Requirement: The span to repeat in the listing below runs from the line containing "fun d hd => ?_" to the line containing "have h3 : (3", inclusive. Repeat it exactly, and only it.
◇ ◇ ◇ ◇ ◇ ◇ ◇
/-- [OURS · L1 W4.6] **The step on the start state**: the successor in chart `u₄` without translation has
cleaned series `u₀u₁ + u₂u₃ + u₄³`. [folklore] -/
theorem ser_step_of_ser_eq_fiveStart [CharP κ 2] {c : (Fin 5 → ℕ) → κ}
    (hc : ser 2 5 κ c = X 0 * X 1 + X 2 * X 3 + X 4 ^ 5) :
    ser 2 5 κ (step 2 5 κ 4 0 c) = X 0 * X 1 + X 2 * X 3 + X 4 ^ 3 := by
  have hM : MultP 2 5 κ c := multP_of_ser_eq_fiveStart hc
  have key := X_pow_mul_serT_eq_subst c 4 0 hM
  rw [hc, subst_blowFam_fiveStart] at key
  have hX4 : (X 4 : MvPowerSeries (Fin 5) κ) ≠ 0 := fun h => by
    have h1 := congrArg (coeff (Finsupp.single (4 : Fin 5) 1)) h
    rw [coeff_index_single_self_X, map_zero] at h1
    exact one_ne_zero h1
  have hT := mul_left_cancel₀ (pow_ne_zero 2 hX4) key
  ext A
  rw [coeff_ser_step c 4 0 hM A]
  have hTA : tr 5 κ 4 0 2 (dv 5 κ 4 2 (bl 5 κ 4 (clean 2 5 κ c))) ⇑A =
      coeff A ((X 0 * X 1 + X 2 * X 3 + X 4 ^ 3 : MvPowerSeries (Fin 5) κ)) := by
    rw [← hT]; rfl
  have clean_apply : ∀ (g : (Fin 5 → ℕ) → κ) (B : Fin 5 → ℕ),
      clean 2 5 κ g B = @ite κ (∀ j, 2 ∣ B j) (Classical.dec _) 0 (g B) := fun _ _ => rfl
  rw [clean_apply]
  by_cases h : ∀ j, 2 ∣ (⇑A) j
  · rw [if_pos h, fiveStep_coeff_eq_zero_of_even A h]
  · rw [if_neg h, hTA]

/-- [OURS · L1 W4.6] The successor is a DOUBLE POINT. [folklore] -/
theorem multP_step_fiveStart [CharP κ 2] {c : (Fin 5 → ℕ) → κ}
    (hc : ser 2 5 κ c = X 0 * X 1 + X 2 * X 3 + X 4 ^ 5) : MultP 2 5 κ (step 2 5 κ 4 0 c) := by
  rw [multP_iff_ser, ser_step_of_ser_eq_fiveStart hc]
  constructor
  · intro h
    have h1 := congrArg (coeff (Finsupp.single (0 : Fin 5) 1 + Finsupp.single 1 1)) h
    rw [coeff_pair_fiveStep, map_zero] at h1
    exact one_ne_zero h1
  · refine nat_le_order fun d hd => ?_
    rw [coeff_fiveStep]
    have h0 : d ≠ Finsupp.single 0 1 + Finsupp.single 1 1 := by
      rintro rfl; simp only [map_add, Finsupp.degree_single] at hd; omega
    have h1 : d ≠ Finsupp.single 2 1 + Finsupp.single 3 1 := by
      rintro rfl; simp only [map_add, Finsupp.degree_single] at hd; omega
    have h2 : d ≠ Finsupp.single 4 3 := by
      rintro rfl; rw [Finsupp.degree_single] at hd; omega
    rw [if_neg h0, if_neg h1, if_neg h2]
    simp

/-- In characteristic two: `∂₀ a' = X₁`, `∂₁ a' = X₀`, `∂₂ a' = X₃`, `∂₃ a' = X₂`, `∂₄ a' = X₄²` (`3 = 1`) for
the successor series. [folklore] -/
theorem pderiv_fiveStep [CharP κ 2] (s : Fin 5) :
    MvPowerSeries.pderiv s ((X 0 * X 1 + X 2 * X 3 + X 4 ^ 3 : MvPowerSeries (Fin 5) κ)) =
      if s = 0 then X 1 else if s = 1 then X 0 else if s = 2 then X 3 else if s = 3 then X 2
        else X 4 ^ 2 := by
  have h3 : (3 : MvPowerSeries (Fin 5) κ) = 1 := by
    rw [show (3 : MvPowerSeries (Fin 5) κ) = 2 + 1 by norm_num, ← map_ofNat (C : κ →+* _) 2,
      CharTwo.two_eq_zero, map_zero, zero_add]
  rw [map_add, map_add, Derivation.leibniz, Derivation.leibniz, Derivation.leibniz_pow,
    MvPowerSeries.pderiv_X, MvPowerSeries.pderiv_X, MvPowerSeries.pderiv_X, MvPowerSeries.pderiv_X,
    MvPowerSeries.pderiv_X]
  fin_cases s <;> simp [smul_eq_mul, h3]

/-- `𝔪² ≤ (∂a')` for the successor series. [folklore] -/
theorem maximalIdeal_pow_two_le_jac_fiveStep [CharP κ 2] :
    maximalIdeal (MvPowerSeries (Fin 5) κ) ^ 2 ≤
      Ideal.span (Set.range fun s : Fin 5 =>
        MvPowerSeries.pderiv s ((X 0 * X 1 + X 2 * X 3 + X 4 ^ 3 : MvPowerSeries (Fin 5) κ))) := by
  rw [Literature.RingTheory.MvPowerSeries.Jets.maximalIdeal_pow_eq_span_monomial, Ideal.span_le]
  rintro _ ⟨e, he, rfl⟩
  change e.degree = 2 at he
  change (monomial e (1 : κ) : MvPowerSeries (Fin 5) κ) ∈ _
  have mem_of : ∀ (s : Fin 5) (k : ℕ), k ≤ e s →
      (∃ s', (X s : MvPowerSeries (Fin 5) κ) ^ k = MvPowerSeries.pderiv s'
        ((X 0 * X 1 + X 2 * X 3 + X 4 ^ 3 : MvPowerSeries (Fin 5) κ))) →
      (monomial e (1 : κ) : MvPowerSeries (Fin 5) κ) ∈ Ideal.span (Set.range fun s : Fin 5 =>
        MvPowerSeries.pderiv s ((X 0 * X 1 + X 2 * X 3 + X 4 ^ 3 : MvPowerSeries (Fin 5) κ))) := by
    rintro s k hk ⟨s', h⟩
    have hdec : (monomial e (1 : κ) : MvPowerSeries (Fin 5) κ) =
        monomial (e - Finsupp.single s k) (1 : κ) * X s ^ k := by
      rw [X_pow_eq, monomial_mul_monomial, one_mul, tsub_add_cancel_of_le]
      intro t
      by_cases hts : t = s
      · subst hts; rwa [Finsupp.single_eq_same]
      · rw [Finsupp.single_apply, if_neg (Ne.symm hts)]; exact Nat.zero_le _
    rw [hdec]
    exact Ideal.mul_mem_left _ _ (Ideal.subset_span ⟨s', h.symm⟩)
  by_cases h0 : 1 ≤ e 0
  · exact mem_of 0 1 h0 ⟨1, by rw [pderiv_fiveStep]; simp⟩
  by_cases h1 : 1 ≤ e 1
  · exact mem_of 1 1 h1 ⟨0, by rw [pderiv_fiveStep]; simp⟩
  by_cases h2 : 1 ≤ e 2
  · exact mem_of 2 1 h2 ⟨3, by rw [pderiv_fiveStep]; simp⟩
  by_cases h3 : 1 ≤ e 3
  · exact mem_of 3 1 h3 ⟨2, by rw [pderiv_fiveStep]; simp⟩
  have hsum : e.degree = e 0 + e 1 + e 2 + e 3 + e 4 := by
    rw [degree_eq_sum_univ, Fin.sum_univ_five]
  have h4 : 2 ≤ e 4 := by omega
  exact mem_of 4 2 h4 ⟨4, by rw [pderiv_fiveStep]; simp⟩

/-- [OURS · L1 W4.6] **The successor is ISOLATED**: `(∂a') ⊇ 𝔪²`. [folklore] -/
theorem isol_step_fiveStart [CharP κ 2] {c : (Fin 5 → ℕ) → κ}
    (hc : ser 2 5 κ c = X 0 * X 1 + X 2 * X 3 + X 4 ^ 5) : Isol 2 5 κ (step 2 5 κ 4 0 c) := by
  rw [isol_iff_finite_pderiv, ser_step_of_ser_eq_fiveStart hc]
  haveI := Literature.RingTheory.MvPowerSeries.Jets.finite_quotient_maximalIdeal_pow
    (σ := Fin 5) (K := κ) 2
  exact Module.Finite.of_surjective
    (Ideal.Quotient.factorₐ κ maximalIdeal_pow_two_le_jac_fiveStep).toLinearMap
    (Ideal.Quotient.factor_surjective maximalIdeal_pow_two_le_jac_fiveStep)

/-! ## The witness: the regime `e = 1` is inhabited in dimension five, with a double successor -/

/-- [OURS · L1 W4.6 rung (ii) at `p = 2`, NON-VACUITY WITNESS in dimension `5`; NOT a statement of the
manuscript] Over EVERY field of characteristic `2` the fivefold double point `z² = u₀u₁ + u₂u₃ + u₄⁵` is an
ISOLATED double point with Milnor algebra of embedding dimension EXACTLY `1` (polar form of corank one)
whose point-blow-up successor in chart `u₄` (no translation) is again a double point (hence, by the regime
theorems, isolated with `e = 1` and `μ − 2`; here directly `(∂a') ⊇ 𝔪²`), and `μ ≥ 4`: the hypotheses of the
every-dimension regime predicates `CampaignW46HypersurfacesEmbDim…` are simultaneously satisfiable beyond
`n = 3`. (`e = 1`: `e` is odd, `≤ 3` by `OrdP`, and `e = 3` would make the double successor non-isolated,
`hypersurface_not_isol_step_of_three_le`.) [folklore] -/
theorem fivefold_regime_witness (κ : Type) [Field κ] [CharP κ 2] :
    ∃ c : (Fin 5 → ℕ) → κ, MultP 2 5 κ c ∧ Isol 2 5 κ c ∧ milnorEmbDim 2 5 κ c = 1 ∧
      MultP 2 5 κ (step 2 5 κ 4 0 c) ∧ Isol 2 5 κ (step 2 5 κ 4 0 c) ∧ 4 ≤ mu 2 5 κ c := by
  obtain ⟨c, hc⟩ := exists_ser_eq (κ := κ)
    ((X 0 * X 1 + X 2 * X 3 + X 4 ^ 5 : MvPowerSeries (Fin 5) κ)) fiveStart_coeff_eq_zero_of_even
  have hM := multP_of_ser_eq_fiveStart hc
  have hO := ordP_of_ser_eq_fiveStart hc
  have hI := isol_of_ser_eq_fiveStart hc
  have hM' := multP_step_fiveStart hc
  have hI' := isol_step_fiveStart hc
  have he : milnorEmbDim 2 5 κ c = 1 := by
    have h1 := (ordP_iff_milnorEmbDim_add_two_le hM).mp hO
    have h2 := (milnorEmbDim_le_and_mod_two hM).2.1
    have h3 : ¬ 3 ≤ milnorEmbDim 2 5 κ c := fun h =>
      hypersurface_not_isol_step_of_three_le c 4 0 hM h hM' hI'
    omega
  exact ⟨c, hM, hI, he, hM', hI',
    (hypersurface_four_le_mu_of_double_successor c 4 0 hM hI (by omega) hM').2.2⟩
◇ ◇ ◇ ◇ ◇ ◇ ◇
Output for this exercise:
  · refine nat_le_order fun d hd => ?_
    rw [coeff_fiveStep]
    have h0 : d ≠ Finsupp.single 0 1 + Finsupp.single 1 1 := by
      rintro rfl; simp only [map_add, Finsupp.degree_single] at hd; omega
    have h1 : d ≠ Finsupp.single 2 1 + Finsupp.single 3 1 := by
      rintro rfl; simp only [map_add, Finsupp.degree_single] at hd; omega
    have h2 : d ≠ Finsupp.single 4 3 := by
      rintro rfl; rw [Finsupp.degree_single] at hd; omega
    rw [if_neg h0, if_neg h1, if_neg h2]
    simp

/-- In characteristic two: `∂₀ a' = X₁`, `∂₁ a' = X₀`, `∂₂ a' = X₃`, `∂₃ a' = X₂`, `∂₄ a' = X₄²` (`3 = 1`) for
the successor series. [folklore] -/
theorem pderiv_fiveStep [CharP κ 2] (s : Fin 5) :
    MvPowerSeries.pderiv s ((X 0 * X 1 + X 2 * X 3 + X 4 ^ 3 : MvPowerSeries (Fin 5) κ)) =
      if s = 0 then X 1 else if s = 1 then X 0 else if s = 2 then X 3 else if s = 3 then X 2
        else X 4 ^ 2 := by
  have h3 : (3 : MvPowerSeries (Fin 5) κ) = 1 := by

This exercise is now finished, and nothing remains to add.